◆ EXERCISE GOAL ◆
From the top of the records below down to the line containing "β, γ : [3N]²", reproduce every line exactly.

+++ DATASET ENTRIES

import Summits.MatrixMultiplication.MatrixMultiplication.Theorems.SoloInformedTwistedMatchingsEffective
import Summits.MatrixMultiplication.MatrixMultiplication.Theorems.SoloInformedTranslationSchemes
import HarnessLib

/-!
# Effective Theorem B″ for `𝔽_p^k`-hosts: realizations and translation schemes

Solo-informed seat (MatrixMultiplication), gen 101; sharpest-statement §2y(7)(B)/(8), effective form.
With `θ_p(u) = u^{-(p-1)/3} Σ_{j<p} u^j` (`0 < u ≤ 1`; `inf_u θ_p(u) = p^{1-δ′_p}`, the Ellenberg–Gijswijt
constant: `1.88988` for `p = 2`, `2.7551` for `p = 3`):
`realization_effective_card_ge_behrend` — if `α, β, γ : [3N]² → S`, `S` abelian of exponent `p`,
`|S| = p^k`, realize `⟨3N,3N,3N⟩` for the twisted triangle predicate of ANY finite family of
automorphism pairs (Cohn–Umans Def. 12 form), then `N² e^{-4√(log N)} ≤ 3 θ_p(u)^k`;
`translationScheme_effective_card_ge_behrend` — the same for a realization in the translation scheme
`𝒮(S, M₀)`, `M₀ ≤ Aut S` arbitrary, with CU13 Def. 11 triangles. E.g. `p = 2`: a translation scheme over
`𝔽_2^k` realizing `⟨n,n,n⟩` (`n = 3N`) has `2^k ≥ (n² e^{-4√log n}/27)^{1/0.9183}`, i.e.
`|S| ≥ n^{2.178 - o(1)}`, whence rank·`|M₀| ≥ n^{2.178-o(1)}` and Conj. 21 needs `|M₀| ≥ n^{0.178-o(1)}`.
References: CohnUmans2013 (arXiv:1207.6528) Def. 11/12, §5; EllenbergGijswijt2017; BCCGNSU17
(arXiv:1605.06702) Thm 4.14; Behrend (1946).
-/

noncomputable section

open scoped BigOperators
open Finset

namespace Summit.MatrixMultiplication.MatrixMultiplication.Theorems.TwistedSliceRank

section EffectiveHeadline

/-- **Effective B″, realization form.** `S` abelian of exponent `p`, `|S| = p^k`; a Cohn–Umans
Def. 12 realization of `⟨3N,3N,3N⟩` by the twisted triangle predicate of finitely many automorphism
pairs forces `N² e^{-4√(log N)} ≤ 3 θ_p(u)^k` for every `0 < u ≤ 1`. [this work] -/
theorem realization_effective_card_ge_behrend (p : ℕ) [Fact p.Prime] (S : Type) [CommGroup S]
    [Fintype S] [DecidableEq S] (hexpS : ∀ g : S, g ^ p = 1) (k : ℕ)
    (hSk : Fintype.card S = p ^ k) (σ : Type) [Fintype σ] (φ ψ : σ → S ≃* S) (N : ℕ)
    (α β γ : Fin (3 * N) × Fin (3 * N) → S)
    (hreal : ∀ x y z : Fin (3 * N) × Fin (3 * N),
      (∃ s : σ, α x * φ s (β y) * ψ s (γ z) = 1) ↔ (y.1 = x.2 ∧ z = (y.2, x.1)))
    (u : ℝ) (hu0 : 0 < u) (hu1 : u ≤ 1) :
    ((N : ℝ) ^ 2 * Real.exp (-4 * Real.sqrt (Real.log N))) ≤
      3 * (u ^ (-(((p - 1 : ℕ) : ℝ) / 3)) * ∑ j : Fin p, u ^ ((j : ℕ) : ℝ)) ^ k := by
  obtain ⟨t, htN, htcard, ht⟩ := rothNumberNat_spec N
  obtain ⟨a, b, c, -, hind⟩ := threeAPFree_inducedMatching ht htN
  -- the induced matching is a twisted matching
  have hmatch : ∀ i j l : ↥t × Fin N,
      (∃ s : σ, α (a i, b i) * φ s (β (b j, c j)) * ψ s (γ (c l, a l)) = 1) ↔ (i = j ∧ j = l) := by
    intro i j l
    rw [hreal (a i, b i) (b j, c j) (c l, a l)]
    constructor
    · rintro ⟨h1, h2⟩
      simp only [Prod.mk.injEq] at h2
      exact hind i j l h1 h2.1 h2.2
    · rintro ⟨rfl, rfl⟩
      exact ⟨rfl, rfl⟩
  have h := twistedMatching_card_le_effective p S hexpS k hSk σ φ ψ (↥t × Fin N)
    (fun i => α (a i, b i)) (fun j => β (b j, c j)) (fun l => γ (c l, a l)) hmatch u hu0 hu1
  have hcard : Fintype.card (↥t × Fin N) = rothNumberNat N * N := by
    rw [Fintype.card_prod, Fintype.card_coe, htcard, Fintype.card_fin]
  rw [hcard] at h
  push_cast at h
  have hB : (N : ℝ) * Real.exp (-4 * Real.sqrt (Real.log N)) ≤ rothNumberNat N :=
    Behrend.roth_lower_bound
  have hN : (0 : ℝ) ≤ N := Nat.cast_nonneg N
  calc (N : ℝ) ^ 2 * Real.exp (-4 * Real.sqrt (Real.log N))
      = ((N : ℝ) * Real.exp (-4 * Real.sqrt (Real.log N))) * N := by ring
    _ ≤ (rothNumberNat N : ℝ) * N := mul_le_mul_of_nonneg_right hB hN
    _ ≤ _ := h

/-- **Effective B″, translation-scheme form (CU13 Def. 11/12).** `S` abelian of exponent `p`,
`|S| = p^k`, `M₀ ≤ Aut S` arbitrary, `c` an orbit labelling; a realization of `⟨3N,3N,3N⟩` in
`𝒮(S, M₀)` forces `N² e^{-4√(log N)} ≤ 3 θ_p(u)^k` for every `0 < u ≤ 1`. [this work] -/
theorem translationScheme_effective_card_ge_behrend (p : ℕ) [Fact p.Prime] (S : Type)
    [CommGroup S] [Fintype S] [DecidableEq S] (hexpS : ∀ g : S, g ^ p = 1) (k : ℕ)
    (hSk : Fintype.card S = p ^ k) (M₀ : Subgroup (MulAut S)) (C : Type) (c : S → C)
    (hc : ∀ g h : S, c g = c h ↔ ∃ φ : M₀, (φ : MulAut S) g = h) (N : ℕ)
    (A B Γ : Fin (3 * N) × Fin (3 * N) → C)
    (hreal : ∀ x y z : Fin (3 * N) × Fin (3 * N),
      (∃ g h l : S, c g = A x ∧ c h = B y ∧ c l = Γ z ∧ g * h * l = 1) ↔
        (y.1 = x.2 ∧ z = (y.2, x.1)))
    (u : ℝ) (hu0 : 0 < u) (hu1 : u ≤ 1) :
    ((N : ℝ) ^ 2 * Real.exp (-4 * Real.sqrt (Real.log N))) ≤
      3 * (u ^ (-(((p - 1 : ℕ) : ℝ) / 3)) * ∑ j : Fin p, u ^ ((j : ℕ) : ℝ)) ^ k := by
  rcases Nat.eq_zero_or_pos N with hN | hN
  · subst hN
    simp only [Nat.cast_zero, ne_eq, OfNat.ofNat_ne_zero, not_false_eq_true, zero_pow, zero_mul]
    positivity
  haveI : Finite (MulAut S) :=
    Finite.of_injective (fun e : MulAut S => (e : S → S)) DFunLike.coe_injective
  haveI : Fintype (↥M₀ × ↥M₀) := Fintype.ofFinite _
  have w : Fin (3 * N) := ⟨0, by omega⟩
  have hA : ∀ x, ∃ g : S, c g = A x := fun x => by
    obtain ⟨g, h, l, hg, -, -, -⟩ := (hreal x (x.2, w) (w, x.1)).2 ⟨rfl, rfl⟩
    exact ⟨g, hg⟩
  have hB : ∀ y, ∃ g : S, c g = B y := fun y => by
    obtain ⟨g, h, l, -, hh, -, -⟩ := (hreal (w, y.1) y (y.2, w)).2 ⟨rfl, rfl⟩
    exact ⟨h, hh⟩
  have hΓ : ∀ z, ∃ g : S, c g = Γ z := fun z => by
    obtain ⟨g, h, l, -, -, hl, -⟩ := (hreal (z.2, w) (w, z.1) z).2 ⟨rfl, Prod.ext rfl rfl⟩
    exact ⟨l, hl⟩
  choose α hα using hA
  choose β hβ using hB
  choose γ hγ using hΓ
  refine realization_effective_card_ge_behrend p S hexpS k hSk (↥M₀ × ↥M₀)
    (fun s => (s.1 : MulAut S)) (fun s => (s.2 : MulAut S)) N α β γ (fun x y z => ?_) u hu0 hu1
  rw [← hreal x y z]
  exact (triangle_iff_twisted M₀ c hc (hα x) (hβ y) (hγ z)).symm

end EffectiveHeadline

end Summit.MatrixMultiplication.MatrixMultiplication.Theorems.TwistedSliceRank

++++++

◆ YOUR SOLUTION ◆
import Summits.MatrixMultiplication.MatrixMultiplication.Theorems.SoloInformedTwistedMatchingsEffective
import Summits.MatrixMultiplication.MatrixMultiplication.Theorems.SoloInformedTranslationSchemes
import HarnessLib

/-!
# Effective Theorem B″ for `𝔽_p^k`-hosts: realizations and translation schemes

Solo-informed seat (MatrixMultiplication), gen 101; sharpest-statement §2y(7)(B)/(8), effective form.
With `θ_p(u) = u^{-(p-1)/3} Σ_{j<p} u^j` (`0 < u ≤ 1`; `inf_u θ_p(u) = p^{1-δ′_p}`, the Ellenberg–Gijswijt
constant: `1.88988` for `p = 2`, `2.7551` for `p = 3`):
`realization_effective_card_ge_behrend` — if `α, β, γ : [3N]² → S`, `S` abelian of exponent `p`,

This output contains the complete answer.